Макс сделался пунцовым. Он делал знаки Леле, напоминая куклу из "Папет шоу", но ещё больше сбивал её с толку.

- Евгения Викторовна, - сказал он, отодвигая Лелю, - ну что вы называете хорошей едой? Вы же были в этом магазине, у Вас не должно быть иллюзий. Это, конечно, не протухшая капуста с гуляшем, которым нас потчуют в столовой, но и до стандартов домашней кухни тоже не дотягивает. Мы покупаем, что продается. Там, знаете ли, не распределитель на Грановского.

- Ох, Максим, - вздохнула Евгения Викторовна. - Что вашему поколению известно о распределителях? Вы их уже не застали, это социальный антиквариат.

- Женя, - не выдержал молчавший до этого Алексей Эдуардович, - ну хватит болтать, давайте же, наконец, выпьем за Лельку.

Ребята шумно поддержали его. Началась легкая суматоха, все тянулись к еде, что-то роняли, кого-то толкали. Наконец, все расселись, устроив на коленях тарелки с закуской, а Максу, как самому красноречивому велели сказать тост.

- Только короче, - предупредил Леха. - Жрать...то есть кушать очень хочется.

- Я буду немногословен, - пошел на встречу другу Макс. - Однажды Гельвеций обронил: "Познай женщину и ты познаешь мир". - Тут Макс остановился, чтобы поймать реакцию Лелиных родителей на столь элегантное вступление. Евгения Викторовна благосклонно закивала, Алексей Эдуардович напряженно замер, приоткрыв рот. - Мы, - продолжал Макс, ободренный произведенным впечатлением, - познали Лелю как нежного, обаятельного, доброго и сострадающего человека. Для нас она стала тем пресловутым лучом, освещающим темное царство скуки, банальности и бессердечия. Я хочу поднять этот бокал за эталон человеческих добродетелей, высшую степень душевной красоты, за нашу милую, очаровательную и любимую всеми без исключения Лелю.

- Как всегда херню сказал, - наклонившись к Никеному уху, буркнул Леха.

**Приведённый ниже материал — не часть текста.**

import Summits.QuantumFields.YangMills.Theorems.FluctuationComparisonRegPrIntLS2BetaStageAxialLetters
import Summits.QuantumFields.YangMills.Theorems.FluctuationComparisonRegPrIntLS2BetaDatumGaugeWLOG
import Summits.QuantumFields.YangMills.Theorems.FluctuationComparisonRegPrIntLS2BetaPairingTangentSplit
import Literature.MathematicalPhysics.QuantumFieldTheory.Balaban1983to89.B15Prop1ChartCalculusSU2
import HarnessLib

/-!
# S2β · AVG₂♭-ax_q road, step (4) of UV3-NODE §89.7 — THE STAGE-AXIAL COMB READING: what px12 g24's gauge condition `AxStage` gives a prover of the letter,
# BY KERNEL — (i) the WLOG to the two stage-tower bottoms (the quaternion-read derivative `DMq`, the chord field and the letter's right side are COVARIANT under a
# common RESIDUAL gauge), (ii) the comb transports of the two level-`j` tower fields ARE those of the two hat LIFTS (top stage: EQUAL), (iii) bondwise: the chord is `1`
# on top-stage comb bonds and equals the LIFTED coarse chord on lower-stage comb bonds

Cell `ym3-torus` (YM ladder rung R3 = continuum `SU(2)` Yang–Mills on the three-torus at fixed lattice data — a RUNG: NOT d = 4, NOT infinite volume, NOT a mass gap,
NOT Clay).  Width seat «width 17» `ym3-torus-px17` (gen 22); crux `stmt-QuantumFields-20520` (`…Theses.UnitScaleTilt.FluctuationComparisonRegPrIntL`), LINE g18-1 S2β,
organ GAP♯∘ ⟸ … ⟸ AVG₂♭-ax_q (✓p825995's `hM`; Q6 ✓p827555 `avg2_of_taylor`: ⟸ TAYLOR♭_q) with `Ax := AxStage` of record (✓`…S2BetaStageAxialLetters.axStage_exists`,
UV3-NODE §89.2).  `--kind proof --supports stmt-QuantumFields-20520 --as helper`, count-neutral, DEFINITION-FREE (0 `def`, 0 `instance`, 0 `notation`, 0 `sorry`,
default heartbeats).  px16 g22 (lane holder) 15:32:38Z (3) ∕ 15:42:03Z (c): pen (4) → px17 g22.

THE SITUATION.  The letter is asked for a pair `(U, U₀)` — `U₀` an argmin good history, `U` a good fibre mate — under `AxStage F J K hJK U U₀`: there are hat-lift maps `lift j`,
a fibre mate `U₁`, and two STAGE GAUGE TOWERS `g, g₀` (px17 g19 ✓`exists_stageGaugeTower`, clauses (T0)–(T6)) for `U` and `U₁` with `U₀ = (g_0⁻¹·g₀_0) • U₁`.  Write
`U′_j := g_j • M^jU`, `U₁′_j := g₀_j • M^jU₁` (`M^j = Averaging.iter`), `V_j := lift_j U′_{j+1}`, `V₁_j := lift_j U₁′_{j+1}`.

WHAT IS PROVED (sorry-free).
§1 THE RESIDUAL-GAUGE WLOG (carrier `T³`, `SU(2)`).  For a gauge transformation `h` that is RESIDUAL for the descent (`descendTo (h • X) = descendTo X` for all `X`):
   `chordField_gaugeAct` (`η(h•U, h•U₀) ℓ = Ad_{h(ℓ₋)} η(U,U₀) ℓ`), `expPoint_adSU2_mul_gaugeAct` (`expPoint (Ad_h ζ) • (h•U₀) = h • (expPoint ζ • U₀)`),
   ★`qRead_gaugeAct_residual` (`Mq(h•U₀) (Ad_h ζ) = Mq(U₀) ζ`), ★★`fderiv_qRead_gaugeAct_residual` (`DMq(h•U₀) (Ad_h ζ) = DMq(U₀) ζ` — chain rule through the bondwise
   `Ad` isometry, NO differentiability hypothesis), ★★`avg2Summand_gaugeAct_residual` (the letter's VECTOR `DMq(U₀) η(U,U₀)` is unchanged under `(U,U₀) ↦ (h•U, h•U₀)`),
   `sum_dist1_sq_gaugeAct` ∕ `rel_gaugeAct` (both right-side sums unchanged), `residual_of_stageTower` ((T3)+(T1) ⟹ `g_0` is residual), `gaugeAct_bottom_eq`
   (`g_0 • U₀ = g₀_0 • U₁`).  So a prover of AVG₂♭-ax_q ∕ TAYLOR♭_q may ASSUME the pair is `(U′_0, U₁′_0)`, two stage-comb-axial tower bottoms, and that the descended
   pairs are `(U′_j, U₁′_j)` ((T3)).
§2 THE COMB TRANSPORTS (generic `P`, `G`, averagings `av`, lifts `lift`; hypotheses = the (T·) clause TEXTS of ✓`exists_stageGaugeTower` ∕ `AxStage`).
   `stageField_top_eq` (`g_{j+1} ≡ 1 ≡ g₀_{j+1}` and `M^{j+1}U = M^{j+1}U₁` ⟹ `U′_{j+1} = U₁′_{j+1}`), ★★`axialT_stage_eq_of_top` (then by (T4)×2 the level-`j` COMB TRANSPORTS
   AGREE: `U′_j(Γ_{emb y,x}) = U₁′_j(Γ_{emb y,x})`), ★`axialT_stage_rel_eq_lift_rel` (every stage: `U′_j(Γ)·U₁′_j(Γ)⁻¹ = V_j(Γ)·V₁_j(Γ)⁻¹` — the relative comb transport IS the
   lifts').
§3 BONDWISE, on bonds `⟨x, μ⟩` LYING ON the comb of their block (the field-universal binder of ✓`bond_eq_of_axial`: `∀ W, W(Γ_{emb y, x+e_μ}) = W(Γ_{emb y,x})·W⟨x,μ⟩`,
   `y = blockOf x = blockOf (x+e_μ)`): ★★`stageField_comb_eq_lift` (`U′_j ⟨x,μ⟩ = V_j ⟨x,μ⟩`), ★★`stageChord_comb_eq_liftChord` (`U′_j b·U₁′_j b⁻¹ = V_j b·V₁_j b⁻¹`: on
   LOWER-stage comb bonds the chord is the LIFTED coarse chord — NOT `1`), ★★★`stageChord_comb_eq_one_of_top` (TOP stage: the chord IS `1` on comb bonds).
   With the geodesic hat lift of `AxStage` (`lift_j X b = expPoint (Σ_e wt_j b e • L⁻¹ • logVec (su2Quat (X e)))`) the lifted chord is `L⁻¹`-small and smooth along each
   segment; its `ℓ²` price is px12 g24's (R1) ✓`sum_dist1_sq_lift_mul_inv_le` — not repeated here.

HONEST AMENDMENT to UV3-NODE §89.4 (G-axial) «at each stage the pair form sees only straight-segment bonds»: EXACT at the top stage `j = K−J−1`; at stages `j < K−J−1` the
`O(1)`-weight comb bonds carry the lifted level-`(j+1)` chord (§3) — px10 g24 (core) prices it.

INHABITATION (★★OWNER RULING №100): LAW-FREE — group algebra over the `AxStage` witness clauses and the residual-gauge covariance of the (0.4) descent; no fibre law, no
score, no integrability.

HONEST SCOPE.  Bookkeeping (group algebra, one chain rule through a linear isometry); nothing of Bałaban's analysis is asserted or proved ([Balaban1985Averaging] (58) p.27
«axial gauge conditions in blocks», [Balaban1985Variational] (16)–(18) p.280, [Balaban1985RegularSpaces] (1.19) p.79 are the printed one-level gauges; the STAGE-wise towers are
px8 g21's∕px12 g24's design); AVG₂♭-ax_q ∕ TAYLOR♭_q, (D-ax), h3 HYPOTHESES; «MULT♭-ax»∕«CRIT-ax», GAP♯∘ (`stub_uniformFibreGapOrbit`, registry 3732b7df UNTOUCHED), S2β, the
five registered stubs (0∕5), 20520, 19936, 19200, `YM3TorusSU2` are NOT proved; rung R3 — NOT d = 4, NOT infinite volume, NOT a mass gap, NOT Clay; the Yang–Mills mass gap
is NOT proved.
-/

set_option autoImplicit false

Все зааплодировали, начали шумно чокаться, наклоняясь через стол, потом, выпив, стали теребить Лелю, целуя и обнимая её, а она, розовая от счастья, невпопад отвечала друзьям на поздравления. С шампанским покончили мгновенно. Евгения Викторовна, как всякая малопьющая женщина, заметно оживилась. Взгляд её приобрел феерическую веселость, а движения стали порывистыми. Она стала многословной и живой, как третьеклассник, выпущенный на перемену после урока математики. Подсев к Нике, она завела с ней разговор на женскую тему.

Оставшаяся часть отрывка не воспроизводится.